Machine learning pipelines: Node classification

This Jupyter notebook is hosted here in the Neo4j Graph Data Science Client Github repository.

The notebook shows the usage of GDS machine learning pipelines with the Python client and the well-known Cora dataset.

The task we cover here is a typical use case in graph machine learning: the classification of nodes given a graph and some node features.

1. Setup

We need a dedicated environment where Neo4j and GDS are available, for example a fresh AuraDS instance (which comes with GDS preinstalled) or Neo4j Desktop with a dedicated database.

Please note that we will be writing to and deleting data from Neo4j.

Once the credentials to access this environment are available, we can install the graphdatascience package and import the client class.

%pip install graphdatascience

import os

from graphdatascience import GraphDataScience

When using a local Neo4j setup, the default connection URI is bolt://localhost:7687; when using AuraDS, instead, the connection URI is slightly different as it uses the neo4j+s protocol. In this case, the client should also include the aura_ds=True flag to enable AuraDS-recommended settings. Check the Neo4j GDS Client docs for more details.

# Get Neo4j DB URI, credentials and name from environment if applicable
NEO4J_URI = os.environ.get("NEO4J_URI", "bolt://localhost:7687")
NEO4J_AUTH = None
NEO4J_DB = os.environ.get("NEO4J_DB", "neo4j")
if os.environ.get("NEO4J_USER") and os.environ.get("NEO4J_PASSWORD"):
    NEO4J_AUTH = (
        os.environ.get("NEO4J_USER"),
        os.environ.get("NEO4J_PASSWORD"),
    )
gds = GraphDataScience(NEO4J_URI, auth=NEO4J_AUTH, database=NEO4J_DB)

# On AuraDS:
#
# gds = GraphDataScience(NEO4J_URI, auth=NEO4J_AUTH, database=NEO4J_DB, aura_ds=True)

We also need to check that the version of the GDS library is 2.5.0 or newer.

from graphdatascience import ServerVersion

assert gds.server_version() >= ServerVersion(2, 5, 0)

Finally, we import json to help in writing the Cypher queries used to load the data, and numpy and pandas for further data processing.

import json

import numpy as np
import pandas as pd

2. Loading the Cora dataset

First of all, we need to load the Cora dataset on Neo4j. The latest versions of the GDS client include the Cora dataset as a ready-to-use graph (see for instance the PyG example notebook); alternatively, the graph construction notebook shows how to project the Cora graph in memory without writing it to Neo4j. In this tutorial, anyway, we use data from CSV files and some Cypher code to run an end-to-end example, from loading the source data into Neo4j to training a model and using it for predictions.

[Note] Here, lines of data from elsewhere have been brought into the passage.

import Summits.HubbardSuperconductivity.HubbardSuperconductivity.Theorems.AnisotropyChordTransferFibre3FinXDEvalW

/-!
# Route `AnisotropyChord` / H0 rotor rung: FIN per-`L` SIDE-CONDITION cell facts, `L = 19` (GM₃ cells 24–26)

Kernel facts `sdCellAnyZ 19 (49/50) 20 la lb (c, bn, aD) = true` (regime clause `mHole ≥ 0 ∧ facMI·η·(aD + b/(2+cos θ)) < c` on the cell, or vacuity), g5's `xbEval` objects, `decide +kernel`.
Prover seat `hubbard-h0-rotor-p3` g7; helper for piece A = stmt-HubbardSuperconductivity-23918 of rung 19089 (`--supports`, helper class).
WHAT THIS IS NOT: nothing here proves superconductivity in the Hubbard model (rotor TARGET as worded stays FALSE, g15 verdict); kernel facts /
assembly for ONE conditional reduction at one `L`.
-/

set_option linter.dupNamespace false
set_option autoImplicit false

namespace Summit.HubbardSuperconductivity.HubbardSuperconductivity.Theorems.AnisotropyChord.Transfer.Fibre3

namespace FinXD

/-- side-condition cell `[275982637183016, 282882203112592]` of `L = 19` (`cert`). [folklore] -/
theorem sd19_24 : sdCellAnyZ 19 (49/50 : ℚ) 20 275982637183016 282882203112592 ((1/2 : ℚ), (12 : ℕ), (2/25 : ℚ)) = true := by (rw [← sdCellAnyZW_eq]; decide +kernel)

/-- side-condition cell `[282882203112592, 289954258190407]` of `L = 19` (`cert`). [folklore] -/
theorem sd19_25 : sdCellAnyZ 19 (49/50 : ℚ) 20 282882203112592 289954258190407 ((1/2 : ℚ), (12 : ℕ), (2/25 : ℚ)) = true := by (rw [← sdCellAnyZW_eq]; decide +kernel)

/-- side-condition cell `[289954258190407, 297203114645168]` of `L = 19` (`cert`). [folklore] -/
theorem sd19_26 : sdCellAnyZ 19 (49/50 : ℚ) 20 289954258190407 297203114645168 ((1/2 : ℚ), (12 : ℕ), (2/25 : ℚ)) = true := by (rw [← sdCellAnyZW_eq]; decide +kernel)

end FinXD

end Summit.HubbardSuperconductivity.HubbardSuperconductivity.Theorems.AnisotropyChord.Transfer.Fibre3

Please note that, if you use the Cora graph loader or the graph construction method on an AuraDS instance, you cannot write the data to the Neo4j database.

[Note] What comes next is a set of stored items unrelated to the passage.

import Literature.AlgebraicGeometry.Motives.SegreEmbedding
import Literature.AlgebraicGeometry.Motives.SegreEmbeddingPoints
import Literature.AlgebraicGeometry.Motives.SegrePowers
import Literature.AlgebraicGeometry.Motives.ProjectiveSpaceComplexPointsCohomology
import Literature.AlgebraicGeometry.Motives.ProjectiveSpaceCoordinateEmbedding
import Literature.AlgebraicGeometry.Motives.ProjectiveSpaceLinearMapsPoints
import Literature.AlgebraicGeometry.Motives.AbelianVarietyProduct
import Literature.AlgebraicGeometry.Motives.AbelianVarietyProjectiveChart
import Literature.AlgebraicGeometry.Motives.AbelianVarietyCohomologyExteriorH1
import Literature.AlgebraicGeometry.HodgeTheory.HolomorphicBundleChernCharacterProjectiveSpace
import Literature.AlgebraicGeometry.HodgeTheory.HolomorphicBundleChernCharacterTopDegree
import Literature.AlgebraicGeometry.HodgeTheory.ComplexBettiKunneth
import Literature.AlgebraicGeometry.HodgeTheory.RationalClassesIndependent
import Literature.AlgebraicGeometry.HodgeTheory.HyperplaneClassRational
import Literature.AlgebraicGeometry.HodgeTheory.AbelianVarietyMultiplicationPullback
import Literature.AlgebraicGeometry.HodgeTheory.AbelianVarietyEndomorphismsHOne
import Literature.Topology.FourManifolds.ComplexProjectiveSpaceHomologyProofs
import Literature.AlgebraicTopology.SingularHomology.UniversalCoefficientsField
import Literature.AlgebraicTopology.CharacteristicClasses.TautologicalGysin
import HarnessLib
import Mathlib

/-!
# B3AdelicSurjectivity — surjectivity on restricted products from local surjectivity plus
the unit refinement at almost all places (T4-B3 §B2(d)(ii)–(iii), the adèlic step)

T4-B3 §B2(d) (route/T4-B3-p2.md l. 25) passes from the local statements «`y_v = e_v / c(e_v)`
(Hilbert 90) and, at the unramified places where `y_v` is a unit, `e_v` can be taken a unit»
to the adèlic one «an element `y ∈ E^1(𝔸)` is `j(e)` with `e = (e_v)_v ∈ 𝔸_E^×` (`e_v` a unit
for almost all `v`)». `B3Hilbert90.lean` and `B3UnitRefinement.lean` hold the two local
statements; this file holds the bookkeeping that assembles them into the adèlic one.

Model: a family of maps `j v : A v → B v` indexed by the places `v`, with «unit» subsets
`U v ⊆ A v`, `V v ⊆ B v`; the restricted product of the `A v` with respect to the `U v` is the
set of `a : ∀ v, A v` with `a v ∈ U v` for all but finitely many `v` (`Filter.cofinite`).

* **`exists_preimage_eventuallyMem`** — if every `j v` is surjective and, for almost all `v`,
  every element of `V v` has a preimage in `U v`, then every `y` with `y v ∈ V v` for almost all
  `v` is `j(a)` for some `a` with `a v ∈ U v` for almost all `v`;
* `restrictedProd` (the set) and `restrictedProdSubgroup` (the subgroup, for groups and
  subgroups), `map_restrictedProd_surjective` — the same as surjectivity of the induced map
  between restricted products;
* `mem_restrictedProdSubgroup_of_forall` — elements with `a v ∈ U v` for ALL `v` lie in it.

Nothing about idèles, places or the norm-one torus is formalised: `ι` is any index type.
-/

namespace Summit.Ventures.HodgeRepro2.ShimuraData.B3AdelicSurjectivity

open Filter

variable {ι : Type*} {A B : ι → Type*}

/-- **Surjectivity on restricted products.** If every `j v` is surjective and for almost all `v`
every element of `V v` lifts to `U v`, then every `y` with `y v ∈ V v` for almost all `v` lifts
to an `a` with `a v ∈ U v` for almost all `v`. -/
theorem exists_preimage_eventuallyMem (j : ∀ v, A v → B v) (U : ∀ v, Set (A v))
    (V : ∀ v, Set (B v)) (hsurj : ∀ v, Function.Surjective (j v))
    (hunit : ∀ᶠ v in cofinite, ∀ y ∈ V v, ∃ a ∈ U v, j v a = y) (y : ∀ v, B v)
    (hy : ∀ᶠ v in cofinite, y v ∈ V v) :
    ∃ a : ∀ v, A v, (∀ v, j v (a v) = y v) ∧ ∀ᶠ v in cofinite, a v ∈ U v := by
  classical
  have key : ∀ v, ∃ a : A v, j v a = y v ∧
      ((y v ∈ V v ∧ ∀ y' ∈ V v, ∃ a' ∈ U v, j v a' = y') → a ∈ U v) := by
    intro v
    by_cases h : y v ∈ V v ∧ ∀ y' ∈ V v, ∃ a' ∈ U v, j v a' = y'
    · obtain ⟨a, ha, hja⟩ := h.2 (y v) h.1
      exact ⟨a, hja, fun _ => ha⟩
    · obtain ⟨a, hja⟩ := hsurj v (y v)
      exact ⟨a, hja, fun h' => absurd h' h⟩
  choose a ha using key
  refine ⟨a, fun v => (ha v).1, ?_⟩
  filter_upwards [hy, hunit] with v hv hu
  exact (ha v).2 ⟨hv, hu⟩

/-- The restricted product of the sets `A v` with respect to the subsets `U v`, as a set. -/
def restrictedProd (U : ∀ v, Set (A v)) : Set (∀ v, A v) :=
  {a | ∀ᶠ v in cofinite, a v ∈ U v}

/-- Membership in the restricted product. -/
theorem mem_restrictedProd {U : ∀ v, Set (A v)} {a : ∀ v, A v} :
    a ∈ restrictedProd U ↔ ∀ᶠ v in cofinite, a v ∈ U v := Iff.rfl

/-- The map `y ↦ j(a)` between restricted products is surjective under the hypotheses of
`exists_preimage_eventuallyMem`. -/
theorem map_restrictedProd_surjective (j : ∀ v, A v → B v) (U : ∀ v, Set (A v))
    (V : ∀ v, Set (B v)) (hsurj : ∀ v, Function.Surjective (j v))
    (hunit : ∀ᶠ v in cofinite, ∀ y ∈ V v, ∃ a ∈ U v, j v a = y) :
    ∀ y ∈ restrictedProd V, ∃ a ∈ restrictedProd U, (fun v => j v (a v)) = y := by
  intro y hy
  obtain ⟨a, hja, ha⟩ := exists_preimage_eventuallyMem j U V hsurj hunit y hy
  exact ⟨a, ha, funext hja⟩

section Groups

variable {G : ι → Type*} [∀ v, Group (G v)]

/-- The restricted product of groups with respect to subgroups is a subgroup of the product. -/
def restrictedProdSubgroup (U : ∀ v, Subgroup (G v)) : Subgroup (∀ v, G v) where
  carrier := restrictedProd fun v => (U v : Set (G v))
  one_mem' := by
    simp only [restrictedProd, Set.mem_setOf_eq, Pi.one_apply, SetLike.mem_coe, one_mem]
    exact Filter.Eventually.of_forall fun _ => trivial
  mul_mem' := by
    intro a b ha hb
    simp only [restrictedProd, Set.mem_setOf_eq, SetLike.mem_coe] at ha hb ⊢
    filter_upwards [ha, hb] with v hav hbv
    exact mul_mem hav hbv
  inv_mem' := by
    intro a ha
    simp only [restrictedProd, Set.mem_setOf_eq, SetLike.mem_coe] at ha ⊢
    filter_upwards [ha] with v hav
    exact inv_mem hav

/-- Membership in the restricted product subgroup. -/
theorem mem_restrictedProdSubgroup {U : ∀ v, Subgroup (G v)} {a : ∀ v, G v} :
    a ∈ restrictedProdSubgroup U ↔ ∀ᶠ v in cofinite, a v ∈ U v := Iff.rfl

/-- An element with `a v ∈ U v` for every `v` lies in the restricted product. -/
theorem mem_restrictedProdSubgroup_of_forall {U : ∀ v, Subgroup (G v)} {a : ∀ v, G v}
    (h : ∀ v, a v ∈ U v) : a ∈ restrictedProdSubgroup U :=
  mem_restrictedProdSubgroup.mpr (Filter.Eventually.of_forall h)

/-- **The adèlic surjectivity of `j`.** For families of group homomorphisms `j v : G v →* H v`
that are surjective, with «unit» subgroups `U v`, `V v` such that for almost all `v` every element
of `V v` lifts to `U v`: the induced map of restricted products is surjective. -/
theorem restrictedProdSubgroup_map_surjective {H : ι → Type*} [∀ v, Group (H v)]
    (j : ∀ v, G v →* H v) (U : ∀ v, Subgroup (G v)) (V : ∀ v, Subgroup (H v))
    (hsurj : ∀ v, Function.Surjective (j v))
    (hunit : ∀ᶠ v in cofinite, ∀ y ∈ V v, ∃ a ∈ U v, j v a = y) :
    ∀ y ∈ restrictedProdSubgroup V, ∃ a ∈ restrictedProdSubgroup U, (fun v => j v (a v)) = y :=
  map_restrictedProd_surjective (fun v => (j v : G v → H v)) (fun v => (U v : Set (G v)))
    (fun v => (V v : Set (H v))) hsurj hunit

end Groups

end Summit.Ventures.HodgeRepro2.ShimuraData.B3AdelicSurjectivity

The CSV files can be found at the following URIs:

CORA_CONTENT = "https://data.neo4j.com/cora/cora.content"
CORA_CITES = "https://data.neo4j.com/cora/cora.cites"

Upon loading, we need to perform an additional preprocessing step to convert the subject field (which is a string in the dataset) into an integer, because node properties have to be numerical in order to be projected into a graph; although we could assign consecutive IDs, we assign an ID other than 0 to the first subject to later show how the class labels are represented in the model.

We also select a number of nodes to be held out to test the model after it has been trained. NOTE: This is not related to the algorithm test/split ratio.

SUBJECT_TO_ID = {
    "Neural_Networks": 100,
    "Rule_Learning": 1,
    "Reinforcement_Learning": 2,
    "Probabilistic_Methods": 3,
    "Theory": 4,
    "Genetic_Algorithms": 5,
    "Case_Based": 6,
}

HOLDOUT_NODES = 10

We can now load the CSV files using the LOAD CSV Cypher statement and some basic data transformation:

# Define a string representation of the SUBJECT_TO_ID map using backticks
subject_map = json.dumps(SUBJECT_TO_ID).replace('"', "`")

# Cypher command to load the nodes using `LOAD CSV`, taking care of
# converting the string `subject` field into an integer and
# replacing the node label for the holdout nodes
load_nodes = f"""
    LOAD CSV FROM "{CORA_CONTENT}" AS row
    WITH
      {subject_map} AS subject_to_id,
      toInteger(row[0]) AS extId,
      row[1] AS subject,
      toIntegerList(row[2..]) AS features
    MERGE (p:Paper {{extId: extId, subject: subject_to_id[subject], features: features}})
    WITH p LIMIT {HOLDOUT_NODES}
    REMOVE p:Paper
    SET p:UnclassifiedPaper
"""

# Cypher command to load the relationships using `LOAD CSV`
load_relationships = f"""
    LOAD CSV FROM "{CORA_CITES}" AS row
    MATCH (n), (m)
    WHERE n.extId = toInteger(row[0]) AND m.extId = toInteger(row[1])
    MERGE (n)-[:CITES]->(m)
"""

# Load nodes and relationships on Neo4j
gds.run_cypher(load_nodes)
gds.run_cypher(load_relationships)

With the data loaded on Neo4j, we can now project a graph including all the nodes and the CITES relationship as undirected (and with SINGLE aggregation, to skip repeated relationships as a result of adding the inverse direction).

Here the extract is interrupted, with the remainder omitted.